Start of Block

import Mathlib
import Summits.KontsevichZagierPeriods.Zeta5Search.WedgeDictionaryTopPairDatum
import HarnessLib

/-!
# Brown–Zudilin's recursion for the symmetric integrals `I_n` FOLLOWS from their printed `I₀, I₁, I₂` (via the wedge dictionary)
# (cell `pub-zeta5`, seat ct-1 g20)

HONEST FRAMING: systematic search; no irrationality claim unless certified.  OUR work (Summit side); statements about identities
between real numbers (Brown–Zudilin's absolutely convergent totally symmetric cellular integrals `I_n = I(n·1⁸)` and the solutions
`Q_n, P̂_n, P_n` of their Sect. 2 recursion); nothing about `ζ(5)`, no linear form bounded, no denominator or exponent.

`Literature/…/BrownZudilin2022/TotallySymmetricDecomposition.lean` types TWO named facts of arXiv:2210.03391, Sect. 2: `I_init` (the
printed values `I₀ = θ`, `I₁`, `I₂`, θ = 2ζ(5)+4ζ(3)ζ(2); a HyperInt computation in the source) and `I_solvesRec` (the third-order
Apéry-type recursion for the `I_n`, `n ≥ 2`; a HolonomicFunctions computer proof in the source), and PROVES the decomposition (5)
`I_n = Q_nθ − 4P̂_nζ(2) − 2P_n` for all `n` from both.  With ct-1 g20's `WedgeDictionaryTopPairDatum.explicitPQ_of_I_init` (gen-1's wedge
dictionary from `I_init` alone) and the cell's diagonal identities `SymRay.bz_Q_ray / bz_Phat_ray / bz_P_ray` (Brown–Zudilin's `Q_n, P̂_n, P_n`
ARE the dictionary minors on the diagonal, all `n`), the SECOND named fact is REDUNDANT:

* §1 `regionHyp_aDiag` — the diagonal point `n·1⁸` with partner `1` lies in the region of the dictionary for every `n ≥ 1`;
  `Isym_eq_of_explicitPQAt` — the dictionary identity at `n·1⁸` IS the decomposition (5) at `n` (converse of
  `WedgeDictionaryDiagData.explicitPQAt_aDiag_of_eq`); `Isym_eq_of_explicitPQ` — `explicitPQ` gives (5) for every `n ≥ 1`;
* §2 **`symmetricDecomposition_of_I_init : I_init → ∀ n, I_n = Q_nθ − 4P̂_nζ(2) − 2P_n`** and
  **`I_solvesRec_of_I_init : I_init → I_solvesRec`** — CONDITIONAL on `I_init` exactly as typed, Brown–Zudilin's recursion for the
  integrals holds (the typed named fact `I_solvesRec` is a consequence of the typed named fact `I_init`); `explicitPQAt_aDiag_of_I_init`
  (the dictionary on the whole diagonal, every `n`), `fourTermContiguity_of_I_init`;
* §3 `I_init_iff : I_init ↔ (Isym 0 = zeta5hat ∧ explicitPQ)` — the printed table of Sect. 2 and gen-1's wedge dictionary are the SAME
  statement up to the value `I₀ = 2ζ(5)+4ζ(3)ζ(2)` of the bare cellular form (hypothesis-free equivalence).

What this file is NOT: a proof of `I_init` (three weight-5 period computations), of `explicitPQ`, or of anything about irrationality;
records in print are unmoved.
-/

noncomputable section

open Finset

namespace Summit.KontsevichZagierPeriods.Zeta5Search.WedgeDictionaryDiagonalDecomposition

open Summit.KontsevichZagierPeriods.Zeta5Search.WedgeDictionary
open Summit.KontsevichZagierPeriods.Zeta5Search.SymRay
open Summit.KontsevichZagierPeriods.Zeta5Search.WedgeDictionaryTopPairDatum (explicitPQ_of_I_init explicitPQ_iff_diag2)
open Literature.NumberTheory.Irrationality
open Literature.NumberTheory.Irrationality.BrownZudilin2022 (bOfA Converges converges_symmetric cellularIntegral QOf I_init I_solvesRec Isym
  zeta5hat Qsol Phat P rhs5_solvesRecReal)
open Literature.NumberTheory.Transcendental (zetaValue)

/-! ## 1. The diagonal instances of the dictionary are the decomposition (5) -/

/-- The diagonal point `a = n·1⁸` with partner `j = 1` lies in the region of the dictionary for `n ≥ 1`
(`b = (3n; n⁷)`: `0 ≤ 2n ≤ 3n+1`, `d = 2n ≥ 0`, `2(n+1) ≤ 3n+1`). [folklore] -/
theorem regionHyp_aDiag {n : ℕ} (hn : 1 ≤ n) : RegionHyp (aDiag n) 1 := by
  refine ⟨by simp, ?_, ?_, ?_, ?_⟩
  · exact converges_symmetric n
  · intro i hi
    rw [Finset.mem_Icc] at hi
    obtain ⟨k, rfl⟩ : ∃ k, i = k + 1 := ⟨i - 1, by omega⟩
    rw [bOfA_diag, bRay_zero, bRay_succ n (mem_range.2 (by omega))]
    constructor <;> omega
  · rw [bOfA_diag, dOf_bRay]; omega
  · rw [bOfA_diag, bRay_zero, bRay_one]; omega

/-- **The dictionary identity at `n·1⁸` (partner `1`) IS the decomposition (5) at `n`**: `ExplicitPQAt (n·1⁸) 1` gives
`I_n = Q_nθ − 4P̂_nζ(2) − 2P_n` with Brown–Zudilin's `Q_n, P̂_n, P_n` (the recursion solutions `Qsol, Phat, P` with the printed initial
data) — because these ARE the three dictionary minors on the diagonal (`bz_Q_ray`, `bz_Phat_ray`, `bz_P_ray`, all `n`). [folklore] -/
theorem Isym_eq_of_explicitPQAt {n : ℕ} (h : ExplicitPQAt (aDiag n) 1) :
    Isym n = (Qsol n : ℝ) * zeta5hat - 4 * (Phat n : ℝ) * zetaValue 2 - 2 * (P n : ℝ) := by
  unfold ExplicitPQAt dictPhat dictP at h
  rw [update_bOfA_diag, bOfA_diag, QOf_diag, rhoOf_diag, cellularIntegral_aDiag] at h
  rw [h, zeta5hat, ← SymmetricRecursion.Q_eq_Qsol n, bz_Phat_ray, bz_P_ray]
  push_cast
  ring

/-- **`explicitPQ` gives the decomposition (5) for every `n ≥ 1`.** [folklore] -/
theorem Isym_eq_of_explicitPQ (h : explicitPQ) {n : ℕ} (hn : 1 ≤ n) :
    Isym n = (Qsol n : ℝ) * zeta5hat - 4 * (Phat n : ℝ) * zetaValue 2 - 2 * (P n : ℝ) :=
  Isym_eq_of_explicitPQAt (explicitPQ_iff_at.1 h _ _ (regionHyp_aDiag hn))

/-! ## 2. Given `I_init`: the decomposition for all `n`, and the recursion `I_solvesRec` -/

/-- **Given Brown–Zudilin's printed `I₀, I₁, I₂` (`I_init`), the decomposition (5) holds for EVERY `n`** — without the named fact
`I_solvesRec` (compare `BrownZudilin2022.symmetricDecomposition`, which assumes both): `n = 0` is the first clause of `I_init`, `n ≥ 1` is
the wedge dictionary (`explicitPQ_of_I_init`) on the diagonal. [folklore] -/
theorem symmetricDecomposition_of_I_init (h : I_init) (n : ℕ) :
    Isym n = (Qsol n : ℝ) * zeta5hat - 4 * (Phat n : ℝ) * zetaValue 2 - 2 * (P n : ℝ) := by
  rcases Nat.eq_zero_or_pos n with rfl | hn
  · rw [h.1]; simp [Qsol, Phat, P]
  · exact Isym_eq_of_explicitPQ (explicitPQ_of_I_init h) hn

/-- **`I_init → I_solvesRec`: Brown–Zudilin's third-order recursion for the integrals `I_n` (their HolonomicFunctions computer proof,
typed as the named fact `I_solvesRec`) FOLLOWS from the printed values `I₀, I₁, I₂` (the named fact `I_init`)** — the `I_n` coincide with
the combination `Q_nθ − 4P̂_nζ(2) − 2P_n` of recursion solutions, which solves the recursion (`rhs5_solvesRecReal`). [folklore] -/
theorem I_solvesRec_of_I_init (h : I_init) : I_solvesRec := by
  have e : Isym = fun n => (Qsol n : ℝ) * zeta5hat - 4 * (Phat n : ℝ) * zetaValue 2 - 2 * (P n : ℝ) :=
    funext (symmetricDecomposition_of_I_init h)
  unfold I_solvesRec
  rw [e]
  exact rhs5_solvesRecReal

/-- **The dictionary on the WHOLE diagonal from `I_init` alone**: `ExplicitPQAt (n·1⁸) 1` for every `n` (also `n = 0`) — compare
`WedgeDictionary.explicitPQAt_aDiag`, which assumes `I_solvesRec` as well. [folklore] -/
theorem explicitPQAt_aDiag_of_I_init (h : I_init) (n : ℕ) : ExplicitPQAt (aDiag n) 1 :=
  WedgeDictionaryDiagData.explicitPQAt_aDiag_of_eq (symmetricDecomposition_of_I_init h n)

/-- **Given `I_init`, the four-term contiguity of the cellular integrals on the unit stencils** (`fourTermContiguity`, an internally
minted consequence of `explicitPQ`) holds. [folklore] -/
theorem fourTermContiguity_of_I_init (h : I_init) : fourTermContiguity :=
  fourTermContiguity_of_explicitPQ (explicitPQ_of_I_init h)

/-! ## 3. `I_init` ⟺ `I₀ = θ` ∧ the wedge dictionary -/

/-- **The printed table of Sect. 2 and gen-1's wedge dictionary are the same statement up to `I₀`**:
`I_init ↔ (I₀ = 2ζ(5)+4ζ(3)ζ(2) ∧ explicitPQ)` (hypothesis-free equivalence; `→` is `explicitPQ_of_I_init`, `←` reads the
dictionary at `n = 1, 2`). [folklore] -/
theorem I_init_iff : I_init ↔ (Isym 0 = zeta5hat ∧ explicitPQ) := by
  refine ⟨fun h => ⟨h.1, explicitPQ_of_I_init h⟩, fun h => ⟨h.1, ?_, ?_⟩⟩
  · rw [Isym_eq_of_explicitPQ h.2 (n := 1) le_rfl]; simp [Qsol, Phat, P]
  · rw [Isym_eq_of_explicitPQ h.2 (n := 2) (by norm_num)]; simp [Qsol, Phat, P]

/-- **Equivalently with the two diagonal instances**: `I_init ↔ (I₀ = θ ∧ ExplicitPQAt 1⁸ 1 ∧ ExplicitPQAt 2⁸ 1)`. [folklore] -/
theorem I_init_iff_diag2 :
    I_init ↔ (Isym 0 = zeta5hat ∧ ExplicitPQAt ![1, 1, 1, 1, 1, 1, 1, 1] 1 ∧ ExplicitPQAt ![2, 2, 2, 2, 2, 2, 2, 2] 1) := by
  rw [I_init_iff, explicitPQ_iff_diag2]

end Summit.KontsevichZagierPeriods.Zeta5Search.WedgeDictionaryDiagonalDecomposition

end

End of Block

▶ Try it
Quote the records from their first line to the line with "between real numbers", inclusive, without adding or dropping anything.

▶ Answer
import Mathlib
import Summits.KontsevichZagierPeriods.Zeta5Search.WedgeDictionaryTopPairDatum
import HarnessLib

/-!
# Brown–Zudilin's recursion for the symmetric integrals `I_n` FOLLOWS from their printed `I₀, I₁, I₂` (via the wedge dictionary)
# (cell `pub-zeta5`, seat ct-1 g20)

HONEST FRAMING: systematic search; no irrationality claim unless certified.  OUR work (Summit side); statements about identities
between real numbers (Brown–Zudilin's absolutely convergent totally symmetric cellular integrals `I_n = I(n·1⁸)` and the solutions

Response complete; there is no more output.